[rumori] A New Dawn

From: fSW, Inc. (fSWATentartetekunst.org)
Date: Wed Jun 28 2000 - 15:52:15 PDT

[An excerpt from Sandro Satie's "Make Your Own Music and other Essays - 20 Years


In the music industry, the consequences of plagiarism are clear: using someone
else's songs or loops without attribution is grounds for lawsuits, seizures, or
criminalization. For the young sophisticated, however, breaking the rules seems
to be an irresistible challenge. And so the game goes: sonic experimenters
continually look for (and find) ways to cheat, and corporate watchdogs remain on
the alert for purloined samples, riffs, and even entire compositions.
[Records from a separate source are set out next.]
import Summits.QuantumFields.BalabanUV.Beta.D1BFx.TorusGhostPairStencils

/-!
# «HALF-WORD ARRAYS» — the half-covariant tower words of route T as periodised `ℤ⁴` arrays (road «BF-x», slot (K); K-END-RECUT-SPEC v1 §2∕§4)

Owner ruling ρ-g7-5 ∕ FINDING F-g7-2 (journal l.25064, spec `HOME/b2b-balaban-beta-d1-p2/K-END-RECUT-SPEC.md` l.25308): under (R2) the exact ghost side of
route T is the HALF-covariant tower `AXD(U) := D_U*·D̂ + c·S` against the leg `Ggh`; its words along a fine bond `b = (σu, κ)` (tip `t = u + e_κ`) are
**`Xh_b := −Ê_bᵀ·D̂`** (first order), **`+Ê_bᵀ·D̂`** (pure second order) and **`0`** (mixed, `b ≠ b′`) — `CovariantLaplacianJets` convention
`(D*)₁ = −Ėᵀ`, `(D*)₂ = +Ėᵀ`.  3b-gh FILE B1 (`TorusGhostWordArrays`) already has the building block `Ê_bᵀD̂ = perT (arr (etD κ u))`
(`transpose_Djet_mul_Dhat_eq_perT`); this file names the half-word families and records their sockets.

CONTENT (`σ := siteOf 4 s`, `t := u + e_κ`; all [folklore] finite-stencil algebra, the definitions assert nothing):
* §1 [our objects] `Xh κ u := −etD κ u` (stencil `(x,z) ↦ −[x = t]([z = t] − [z = u])`), `Xh₂ κ u l u′ := [u = u′ ∧ κ = l]·etD κ u`,
  `XhSym κ u := ½•(ptPair t u + ptPair u t) − ptPair t t`; the DECOMPOSITION **`Xh = ½•ghCur + XhSym`** (half the ghost current + an ultra-local SYMMETRIC stencil;
  `XhSym_symm`; the current is antisymmetric, `GhostStencil.ghCur_antisymm`-shape) — the letter behind «HALF-WORD ROWS» ∕ «MAINTABLE-HALF»; localisation
  `BiLoc (Xh κ u) u u (e^{2δ}+e^{δ}) δ`, `BiLoc (Xh₂ κ u l u′) u u′ (e^{2δ}+e^{δ}) δ` (every real `δ`; ONE rate, the (P, P′, Q′, Q) letters of the TA3b sockets with
  `P = P′ = 0`, `Q′ = Q = z`), `BiLoc (XhSym κ u) …`; translation covariance of the three families.
* §2 torus identities: **`−(Ê_bᵀ D̂) = perT (arr (Xh κ u))`** (every `s`; the pure second word `+Ê_bᵀ D̂ = perT (arr (etD κ u))` is B1's
  `transpose_Djet_mul_Dhat_eq_perT`, not restated), and for `|u − u′|₁ < s`
  **`[b = b′]·Ê_bᵀ D̂ = perT (arr (Xh₂ κ u l u′))`** (the torus test is the `ℤ⁴` test, `TorusGhostPairStencils.torus_test_iff`).
-/

noncomputable section

namespace Summit.QuantumFields.BalabanUV.Beta.D1BFx.TorusHalfWordArrays

open Matrix
open scoped BigOperators
open Literature.MathematicalPhysics.QuantumFieldTheory.Balaban1983to89
open Literature.MathematicalPhysics.QuantumFieldTheory.Balaban1983to89.Beta
open B12Sec2to5 (l1 l1_nonneg)
open ExpKernelCalculus (MKer BiLoc shiftK)
open AffineAveraging (unitVec)
open KernelWard (biLoc_add biLoc_sub)
open SecondOrderResponse (biLoc_neg)
open Summit.QuantumFields.BalabanUV.Beta.D1BFx.PeriodicArrays (arr)
open Summit.QuantumFields.BalabanUV.Beta.D1BFx.GhostStencil (ghCur ghCur_apply ghCur_translate biLoc_ghCnt)
open Summit.QuantumFields.BalabanUV.Beta.D1BFx.TorusHodgeWeight (Dhat)
open Summit.QuantumFields.BalabanUV.Beta.D1BFx.TorusCoframeJets (Djet)
open Summit.QuantumFields.BalabanUV.Beta.D1BFx.TorusJetArrays (ptPair ptPair_apply)
open Summit.QuantumFields.BalabanUV.Beta.D1BFx.TorusGhostWordArrays (perT etD etD_apply biLoc_hop biLoc_etD etD_translate transpose_Djet_mul_Dhat_eq_perT)
open Summit.QuantumFields.BalabanUV.Beta.D1BFx.TorusGhostPairStencils (perT_neg perT_zero arr_neg arr_zero biLoc_zero_of_nonneg torus_test_iff biLoc_hop' shiftK_ite)

variable (s : ℕ) [NeZero s]

/-! ## §1 The half-word stencils on `ℤ⁴` -/

section Stencils

variable (κ : Fin 4) (u : Fin 4 → ℤ) (l : Fin 4) (u' : Fin 4 → ℤ)

/-- [our object] **THE FIRST-ORDER HALF WORD** `Xh κ u := −etD κ u`, i.e. the stencil `(x, z) ↦ −[x = u+e_κ]([z = u+e_κ] − [z = u])` — the `ℤ⁴` table of
`Xh_b = −Ê_bᵀ·D̂`. A definition; asserts nothing. -/
def Xh : MKer 4 Unit := -etD κ u

/-- [our object] **THE SECOND-ORDER HALF WORD** (pair family): `Xh₂ κ u l u′ := [u = u′ ∧ κ = l]·etD κ u` — pure second `+Ê_bᵀD̂`, mixed `0`. A definition. -/
def Xh₂ : MKer 4 Unit := if u = u' ∧ κ = l then etD κ u else 0

/-- [our object] **THE ULTRA-LOCAL SYMMETRIC PART** `XhSym κ u := ½•(ptPair t u + ptPair u t) − ptPair t t`, `t = u + e_κ`. A definition; asserts nothing. -/
def XhSym : MKer 4 Unit :=
  (1 / 2 : ℝ) • (ptPair (u + unitVec κ) u + ptPair u (u + unitVec κ)) - ptPair (u + unitVec κ) (u + unitVec κ)

/-- [our object] Unfolding `Xh`. -/
theorem Xh_apply (x z : Fin 4 → ℤ) (a b : Unit) : Xh κ u x z a b
    = -((if x = u + unitVec κ ∧ z = u + unitVec κ then (1 : ℝ) else 0) - (if x = u + unitVec κ ∧ z = u then (1 : ℝ) else 0)) := rfl

/-- [our object] Unfolding `XhSym`. -/
theorem XhSym_apply (x z : Fin 4 → ℤ) (a b : Unit) : XhSym κ u x z a b
    = (1 / 2 : ℝ) * ((if x = u + unitVec κ ∧ z = u then (1 : ℝ) else 0) + (if x = u ∧ z = u + unitVec κ then (1 : ℝ) else 0))
        - (if x = u + unitVec κ ∧ z = u + unitVec κ then (1 : ℝ) else 0) := rfl

/-- [folklore] **THE HALF WORD IS HALF THE CURRENT PLUS A SYMMETRIC STENCIL**: `Xh κ u = ½•ghCur κ u + XhSym κ u`. -/
theorem Xh_eq_half_ghCur_add_sym : Xh κ u = (1 / 2 : ℝ) • ghCur κ u + XhSym κ u := by
  funext x z a b
  rw [Pi.add_apply, Pi.add_apply, Pi.add_apply, Pi.add_apply, Pi.smul_apply, Pi.smul_apply, Pi.smul_apply, Pi.smul_apply, smul_eq_mul,
    Xh_apply, XhSym_apply, ghCur_apply]
  ring

/-- [folklore] `XhSym` is symmetric. -/
theorem XhSym_symm (x z : Fin 4 → ℤ) (a b : Unit) : XhSym κ u z x b a = XhSym κ u x z a b := by
  rw [XhSym_apply, XhSym_apply,
    if_congr (and_comm : z = u + unitVec κ ∧ x = u ↔ x = u ∧ z = u + unitVec κ) rfl rfl,
    if_congr (and_comm : z = u ∧ x = u + unitVec κ ↔ x = u + unitVec κ ∧ z = u) rfl rfl,
    if_congr (and_comm : z = u + unitVec κ ∧ x = u + unitVec κ ↔ x = u + unitVec κ ∧ z = u + unitVec κ) rfl rfl]
  ring

/-- [folklore] **LOCALISATION SOCKET** of `Xh`: `BiLoc (Xh κ u) u u (e^{2δ} + e^{δ}) δ` (every real `δ`). -/
theorem biLoc_Xh (δ : ℝ) : BiLoc (Xh κ u) u u (Real.exp (2 * δ) + Real.exp δ) δ := biLoc_neg (biLoc_etD κ u δ)

/-- [folklore] **LOCALISATION SOCKET** of `Xh₂`: `BiLoc (Xh₂ κ u l u′) u u′ (e^{2δ} + e^{δ}) δ` (every real `δ`; off the diagonal the family is `0`). -/
theorem biLoc_Xh₂ (δ : ℝ) : BiLoc (Xh₂ κ u l u') u u' (Real.exp (2 * δ) + Real.exp δ) δ := by
  by_cases h : u = u' ∧ κ = l
  · rw [Xh₂, if_pos h, ← h.1]; exact biLoc_etD κ u δ
  · rw [Xh₂, if_neg h]; exact biLoc_zero_of_nonneg u u' (by positivity) δ

/-- [folklore] LOCALISATION of `XhSym`: `BiLoc (XhSym κ u) u u (|½|·(e^{δ} + e^{δ}) + e^{2δ}) δ`. -/
theorem biLoc_XhSym (δ : ℝ) : BiLoc (XhSym κ u) u u (|(1 / 2 : ℝ)| * (Real.exp δ + Real.exp δ) + Real.exp (2 * δ)) δ :=
  biLoc_sub (StepJetData.biLoc_smul (biLoc_add (biLoc_hop κ u δ) (biLoc_hop' κ u δ)) _) (biLoc_ghCnt κ u δ)

/-- [folklore] **COVARIANCE** of `Xh`: `Xh κ (u + v) = shiftK (−v) (Xh κ u)`. -/
theorem Xh_translate (v : Fin 4 → ℤ) : Xh κ (u + v) = shiftK (-v) (Xh κ u) := by
  rw [Xh, Xh, etD_translate]; rfl

/-- [folklore] **JOINT COVARIANCE** of `Xh₂`: `Xh₂ κ (u + v) l (u′ + v) = shiftK (−v) (Xh₂ κ u l u′)`. -/
theorem Xh₂_translate (v : Fin 4 → ℤ) : Xh₂ κ (u + v) l (u' + v) = shiftK (-v) (Xh₂ κ u l u') := by
  rw [Xh₂, Xh₂, shiftK_ite, ← etD_translate]
  simp only [add_left_inj]

/-- [folklore] **COVARIANCE** of `XhSym`. -/
theorem XhSym_translate (v : Fin 4 → ℤ) : XhSym κ (u + v) = shiftK (-v) (XhSym κ u) := by
  funext x z a b
  show XhSym κ (u + v) x z a b = XhSym κ u (x + -v) (z + -v) a b
  simp only [XhSym_apply, ← sub_eq_add_neg, sub_eq_iff_eq_add, add_right_comm u v (unitVec κ)]

end Stencils

/-! ## §2 The torus identities -/

section Torus

variable (κ : Fin 4) (u : Fin 4 → ℤ) (l : Fin 4) (u' : Fin 4 → ℤ)

/-- [folklore] **THE FIRST-ORDER HALF WORD AS ONE ARRAY**: `−(Ê_bᵀ·D̂) = perT (arr (Xh κ u))` at `b = (σu, κ)`, every `s`. -/
theorem neg_transpose_Djet_mul_Dhat_eq_perT : -((Djet s (siteOf 4 s u, κ))ᵀ * Dhat 4 s) = perT s (arr s (Xh κ u)) := by
  rw [transpose_Djet_mul_Dhat_eq_perT, Xh, arr_neg, perT_neg]

/-- [folklore] **THE SECOND-ORDER HALF WORD AS ONE ARRAY** (pair form; `|u − u′|₁ < s`): `[b = b′]·Ê_bᵀ·D̂ = perT (arr (Xh₂ κ u l u′))` — pure second
`+Ê_bᵀD̂` on the diagonal, `0` for `b ≠ b′`; the torus test `[(σu,κ) = (σu′,l)]` is the `ℤ⁴` test. -/
theorem halfWord₂_eq_perT (hs : l1 (u - u') < s) :
    (if (siteOf 4 s u, κ) = (siteOf 4 s u', l) then (Djet s (siteOf 4 s u, κ))ᵀ * Dhat 4 s else 0) = perT s (arr s (Xh₂ κ u l u')) := by
  by_cases h : u = u' ∧ κ = l
  · rw [if_pos ((torus_test_iff s κ l hs).mpr h), Xh₂, if_pos h, transpose_Djet_mul_Dhat_eq_perT]
  · rw [if_neg (fun hb => h ((torus_test_iff s κ l hs).mp hb)), Xh₂, if_neg h, arr_zero, perT_zero]

end Torus

end Summit.QuantumFields.BalabanUV.Beta.D1BFx.TorusHalfWordArrays

end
In an early phase of post-industrial society, plagiarized work used to be
generated through home-taping recycling efforts, borrowed from local
environment, or simply copied from records, tapes or CDs all effective
efforts, but readily detectable by music experts, detectives and listeners. But
the World Wide Web and other electronic resources have changed the game and left
music experts scrambling to keep abreast of plagiarists' new methods.

The dissolution of ancient ideas goes hand in hand with the dissolution of
ancient conditions of existence.

[Abusing Electronic Media]

Before the world was linked by the Internet, hard-to-detect plagiarism required
ingenuity and skill. But today, with the click of a mouse, even technologically
inept experimenters have access to vast sound resources in cyberspace without
having to play a single note out of an instrument.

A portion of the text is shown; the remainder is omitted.